Shaffer adapted the play for a 1977 film starring Richard Burton, Peter Firth, Eileen Atkins, Colin Blakely, Joan Plowright, and Jenny Agutter, directed by Sidney Lumet. Unlike stage productions, where the horses are portrayed by human actors, often muscular men wearing tribal-style masks, Lumet did not believe this could adequately be done in a film version, concluding a degree of realism was required, "because the reality he [Alan] was being watched he was going to create the dilemma within him."

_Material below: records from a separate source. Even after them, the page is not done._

import Literature.AlgebraicGeometry.Resolution.ArithmeticalThreefoldsHeadReduction
import Literature.AlgebraicGeometry.Resolution.ArithmeticalThreefoldsDensity512
import HarnessLib

/-!
# Cossart–Piltant 2019, Prop. 4.8: (LU) for `A` from the final state of Lemma 4.7

Topic: `Literature/AlgebraicGeometry/Resolution` (proofs only; no new notions, no new named
facts). Continuation of `ArithmeticalThreefoldsHeadReduction.lean`
(`exists_adjoin_isRegularLocalRing_of_headData`: (LU) for `A` at `v` from the data (511)–(512))
and `ArithmeticalThreefoldsDensity512.lean` ((512) by density). In the proof of Cossart–Piltant's
descent from the formal completion (V. Cossart, O. Piltant, *Resolution of singularities of
arithmetical threefolds*, J. Algebra 529 (2019) 268–535 = arXiv:1412.0868, journal Prop. 4.8 =
arXiv v1 Prop. 4.6, pp. 52–53), once the extension `v̂` of `v` to the formal branch `K̂₁` is chosen
and Lemma 4.7 (= [CoP1] Prop. 8.1) has been run, the situation is: a regular local ring
`S = 𝒪_{Ŷ,ŷ}` essentially of finite type over `Â`, dominated by `v̂`, with a regular system of
parameters `(û₁, …, û_r, x_{r+1}, …, x_d)` such that `m_A S ⊆ (û₁ ⋯ û_r)`
(`√(m_Â 𝒪_{Ŷ,ŷ}) = (û₁ ⋯ û_r)`), the elements `f₁, …, f_r ∈ A` with `ℚ`-independent values being
units times monomials in `û₁, …, û_r`, and — by the construction (510) of the model (its
generators have denominators dividing a power of `g ∣ h`, i.e. monomials in the `ûᵢ` times units)
— each complementary parameter `x_i` reached by an element `b_i ∈ Â` of the shape
`unit · monomial(û) · x_i`. This file PROVES that these data already give (LU) for `A` at `v`:

* `exists_adjoin_isRegularLocalRing_of_lemma47State` — (511)
  (`CossartPiltantMonomial.exists_prod_zpow_eq_units_mul_pow`), (512) by density
  (`exists_rsp_powers_of_cp511_of_shape`) and the end of the proof
  (`exists_adjoin_isRegularLocalRing_of_headData`: `T = ` integral closure of `A[g₁, …, g_d]`,
  EGA IV 7.9.3.1, `𝒪_{Ŷ,ŷ} = T'_{P'}`).

What is NOT here (the remaining content of the geometric head): the model `S` itself with its
denominator clause (journal Prop. 4.6 / Thm. 1.1 (ii) for `Spec Â`) and the run of Lemma 4.7
(`head_conclusion_of_principalized_within'`) producing `û`, the monomial `fᵢ` and
`m_A S ⊆ (û₁ ⋯ û_r)`.

## Sources

* V. Cossart, O. Piltant, J. Algebra 529 (2019) 268–535 = arXiv:1412.0868, proof of Prop. 4.8
  with Lemma 4.7 and (510)–(512) (arXiv v1: Prop. 4.6, pp. 52–53). [CossartPiltant2019]
-/

noncomputable section

namespace Literature.AlgebraicGeometry.Resolution

universe u

open IsLocalRing

section Lemma47State

variable {A : Type u} [CommRing A] [IsDomain A] [IsLocalRing A] [IsNoetherianRing A]
  {K : Type u} [Field K] [Algebra A K] [IsFractionRing A K]

/-- **(LU) for `A` at `v` from the final state of Lemma 4.7 and the shape elements of (510).**
Let `A` be a Noetherian local domain essentially of finite type over a field `k` with fraction
field `K`; `K̂₁` a field under `Â` with kernel a minimal prime and `K̂₁ = QF(Â/P̂₁)`; `ι : K → K̂₁`
compatible with `A → Â`; `O'` a valuation ring of `K̂₁` with residue field algebraic over that
of `Â` and `O' ∩ K = O`; `S` a regular local ring essentially of finite type over `Â` by a local
homomorphism, embedded in `K̂₁` over `Â`, contained in and dominated by `O'`. Suppose `𝔪_S` is
generated by nonzero `u₁, …, u_r` (`r ≥ 1`) and `x₁, …, x_e` with `m_A S ⊆ (u₁ ⋯ u_r)`; suppose
given `f₁, …, f_r ∈ K` whose images are `γ_i ∏_k u_k^{e_{ik}}` (`γ_i ∈ Sˣ`) with multiplicatively
independent `v`-values (in the source `f_i ∈ A`, `v(f_i)` `ℚ`-linearly independent, and Lemma
4.7: `√(h𝒪_{Ŷ,ŷ}) = √(m_Â 𝒪_{Ŷ,ŷ}) = (û₁ ⋯ û_r)`), and, for each `i`, an element `b_i ∈ Â`
whose image in `S` is `ε_i (∏_j u_j^{m_{ij}}) x_i`, `ε_i ∈ Sˣ` (from (510)). Then some finitely
generated `A[t] ⊆ O` is regular at the centre of `O` — (LU) for `A` at `v`. Proof: (511), (512)
by density of `A` in `Â`, and `exists_adjoin_isRegularLocalRing_of_headData`.
[cite: CossartPiltant2019, proof of Prop. 4.8 with Lemma 4.7 and (510)–(512) (arXiv v1: Prop. 4.6, pp. 52–53)] -/
theorem exists_adjoin_isRegularLocalRing_of_lemma47State
    (k : Type u) [Field k] [Algebra k A] [Algebra.EssFiniteType k A]
    {K₁ : Type u} [Field K₁] [Algebra (AdicCompletion (maximalIdeal A) A) K₁]
    (hP₁ : RingHom.ker (algebraMap (AdicCompletion (maximalIdeal A) A) K₁) ∈
      minimalPrimes (AdicCompletion (maximalIdeal A) A))
    (hK₁ : ∀ z : K₁, ∃ a b : AdicCompletion (maximalIdeal A) A,
      z = algebraMap _ K₁ a / algebraMap _ K₁ b)
    (ι : K →+* K₁) (hι : ι.comp (algebraMap A K) =
      (algebraMap (AdicCompletion (maximalIdeal A) A) K₁).comp
        (algebraMap A (AdicCompletion (maximalIdeal A) A)))
    (O' : ValuationSubring K₁)
    (halgO' : ∀ y : O', ∃ p : Polynomial (AdicCompletion (maximalIdeal A) A),
      (∃ i, p.coeff i ∉ (maximalIdeal A).map (algebraMap A (AdicCompletion (maximalIdeal A) A))) ∧
      O'.valuation (p.eval₂ (algebraMap (AdicCompletion (maximalIdeal A) A) K₁) y) < 1)
    (O : ValuationSubring K) (hO : O'.comap ι = O)
    -- the model
    {S : Type u} [CommRing S] [IsRegularLocalRing S]
    [Algebra (AdicCompletion (maximalIdeal A) A) S]
    [IsLocalHom (algebraMap (AdicCompletion (maximalIdeal A) A) S)]
    [Algebra.EssFiniteType (AdicCompletion (maximalIdeal A) A) S] [Algebra S K₁]
    [IsScalarTower (AdicCompletion (maximalIdeal A) A) S K₁]
    (hSK₁ : Function.Injective (algebraMap S K₁))
    (hSO' : ∀ s : S, algebraMap S K₁ s ∈ O')
    (hdomS : ∀ s ∈ maximalIdeal S, O'.valuation (algebraMap S K₁ s) < 1)
    -- the final state of Lemma 4.7
    {r e : ℕ} (hr : 0 < r) (u : Fin r → S) (hu0 : ∀ j, u j ≠ 0) (x : Fin e → S)
    (hspan : Ideal.span (Set.range u ∪ Set.range x) = maximalIdeal S)
    (hq : ∀ a ∈ maximalIdeal A, algebraMap (AdicCompletion (maximalIdeal A) A) S
      (algebraMap A (AdicCompletion (maximalIdeal A) A) a) ∈ Ideal.span {∏ j, u j})
    (f : Fin r → K) (γ : Fin r → Sˣ) (expo : Fin r → Fin r → ℕ)
    (hf : ∀ i, ι (f i) = algebraMap S K₁ (γ i * ∏ j, u j ^ expo i j))
    (hind : ∀ n : Fin r → ℤ, ∏ i, O.valuation (f i) ^ n i = 1 → n = 0)
    -- the shape elements of (510)
    (bsh : Fin e → AdicCompletion (maximalIdeal A) A) (ε : Fin e → Sˣ) (m : Fin e → Fin r → ℕ)
    (hbsh : ∀ i, algebraMap _ S (bsh i) = ε i * (∏ j, u j ^ m i j) * x i) :
    ∃ (t : Finset K) (h : (Algebra.adjoin A (t : Set K)).toSubring ≤ O.toSubring),
      IsRegularLocalRing (Localization.AtPrime
        (Ideal.comap (Subring.inclusion h) (maximalIdeal O))) := by
  classical
  haveI : IsDomain S := isDomain_of_isRegularLocalRing S
  -- the `A`-algebra structures on `K̂₁`, `S` and the `K`-algebra structure on `K̂₁` given by `ι`
  letI : Algebra A K₁ := ((algebraMap (AdicCompletion (maximalIdeal A) A) K₁).comp
    (algebraMap A (AdicCompletion (maximalIdeal A) A))).toAlgebra
  haveI : IsScalarTower A (AdicCompletion (maximalIdeal A) A) K₁ :=
    IsScalarTower.of_algebraMap_eq fun _ => rfl
  letI : Algebra K K₁ := ι.toAlgebra
  have hιK : ∀ y : K, algebraMap K K₁ y = ι y := fun _ => rfl
  haveI : IsScalarTower A K K₁ :=
    IsScalarTower.of_algebraMap_eq fun y => (RingHom.congr_fun hι y).symm
  letI : Algebra A S := ((algebraMap (AdicCompletion (maximalIdeal A) A) S).comp
    (algebraMap A (AdicCompletion (maximalIdeal A) A))).toAlgebra
  haveI : IsScalarTower A (AdicCompletion (maximalIdeal A) A) S :=
    IsScalarTower.of_algebraMap_eq fun _ => rfl
  haveI : IsScalarTower A S K₁ := IsScalarTower.of_algebraMap_eq fun y => by
    change (algebraMap (AdicCompletion (maximalIdeal A) A) K₁)
        (algebraMap A (AdicCompletion (maximalIdeal A) A) y) =
      algebraMap S K₁ ((algebraMap (AdicCompletion (maximalIdeal A) A) S)
        (algebraMap A (AdicCompletion (maximalIdeal A) A) y))
    rw [← IsScalarTower.algebraMap_apply (AdicCompletion (maximalIdeal A) A) S K₁]
  -- `m_A S ⊆ (u₁ ⋯ u_r)`
  have hq' : (maximalIdeal A).map (algebraMap A S) ≤ Ideal.span {∏ j, u j} := by
    rw [Ideal.map_le_iff_le_comap]
    intro a ha
    exact hq a ha
  -- (511): the `fᵢ` in `S`, the independence of their `v̂`-values
  set fS : Fin r → S := fun i => (γ i : S) * ∏ j, u j ^ expo i j with hfSdef
  have hfS : ∀ i, ι (f i) = algebraMap S K₁ (fS i) := fun i => hf i
  have hfS0 : ∀ i, fS i ≠ 0 := fun i =>
    mul_ne_zero (γ i).ne_zero (Finset.prod_ne_zero_iff.mpr fun j _ => pow_ne_zero _ (hu0 j))
  have hf0 : ∀ i, f i ≠ 0 := fun i h0 => by
    have h1 : algebraMap S K₁ (fS i) = 0 := by rw [← hfS i, h0, map_zero]
    exact hfS0 i ((map_eq_zero_iff _ hSK₁).mp h1)
  have hindS : ∀ n : Fin r → ℤ,
      ∏ i, O'.valuation (algebraMap S K₁ (fS i)) ^ n i = 1 → n = 0 := by
    have H := (forall_prod_zpow_valuation_eq_one_iff_of_comap O' O hO f hf0).mp hind
    intro n hn
    refine H n ?_
    simp_rw [hιK, hfS]
    exact hn
  have hS1 : ∀ s : S, O'.valuation (algebraMap S K₁ s) ≤ 1 := fun s =>
    (O'.valuation_le_one_iff _).mpr (hSO' s)
  obtain ⟨a, ha, mm, c', h511, -⟩ :=
    CossartPiltantMonomial.exists_prod_zpow_eq_units_mul_pow hSK₁ O'.valuation hS1 u hu0 fS γ
      expo (fun _ => rfl) hindS
  -- the `g_j ∈ K`, `j ≤ r`
  set g : Fin r → K := fun j => ∏ i, f i ^ mm j i with hgdef
  have hg : ∀ j, algebraMap K K₁ (g j) = algebraMap S K₁ (c' j * u j ^ a) := fun j => by
    rw [← h511 j, hgdef]
    simp only [map_prod, map_zpow₀, hιK, hfS]
  -- (512) by density
  obtain ⟨z, hz, -, c, G, hG⟩ :=
    exists_rsp_powers_of_cp511_of_shape hSK₁ hr u hu0 x hspan hq' a c' g hg bsh ε m hbsh
  -- the end of the proof
  exact exists_adjoin_isRegularLocalRing_of_headData k hP₁ hK₁ ι hι O' halgO' O hO hSK₁ hSO'
    hdomS z hz (fun _ => a) (fun _ => ha) c G fun j => by rw [← hιK]; exact hG j

end Lemma47State

end Literature.AlgebraicGeometry.Resolution

end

Comparing the film to the play, English Professor James M. Welsh felt using real horses in the film was understandable, but argued the outdoor scenes infringed on the "abstract theatrical design" that gave the play its creativity. Welsh also felt the explicit blinding was "potentially repulsive," and "much of the spirit of the play is lost as a consequence."

Revivals 

The first Midwest U.S. production of Equus opened March 1978 in Lansing, Michigan, at Boarshead Theatre. Directed by John Peakes, it featured Richard Thomsen as Dysart, David Kropp as Alan, Carmen Decker as Dora, and Lisa Hodge as Jill. Local controversy over the nude scene was largely mitigated by casting a married couple as Jill and Alan. This production went on to win Boarshead Theatre's annual awards for Best Production and Best Supporting Actor (Kropp).

The Lovegrove Alley Theatre of Baltimore staged a production of Equus in 1979. The production starred a pre-Broadway Charles S. Dutton in the role of Dysart. Director Brad Mays did double duty in the role of Alan Strang. A young actress named Lauren Raher played Jill Mason, and her real-life mother Rhona Raher portrayed Dora, Alan's mother.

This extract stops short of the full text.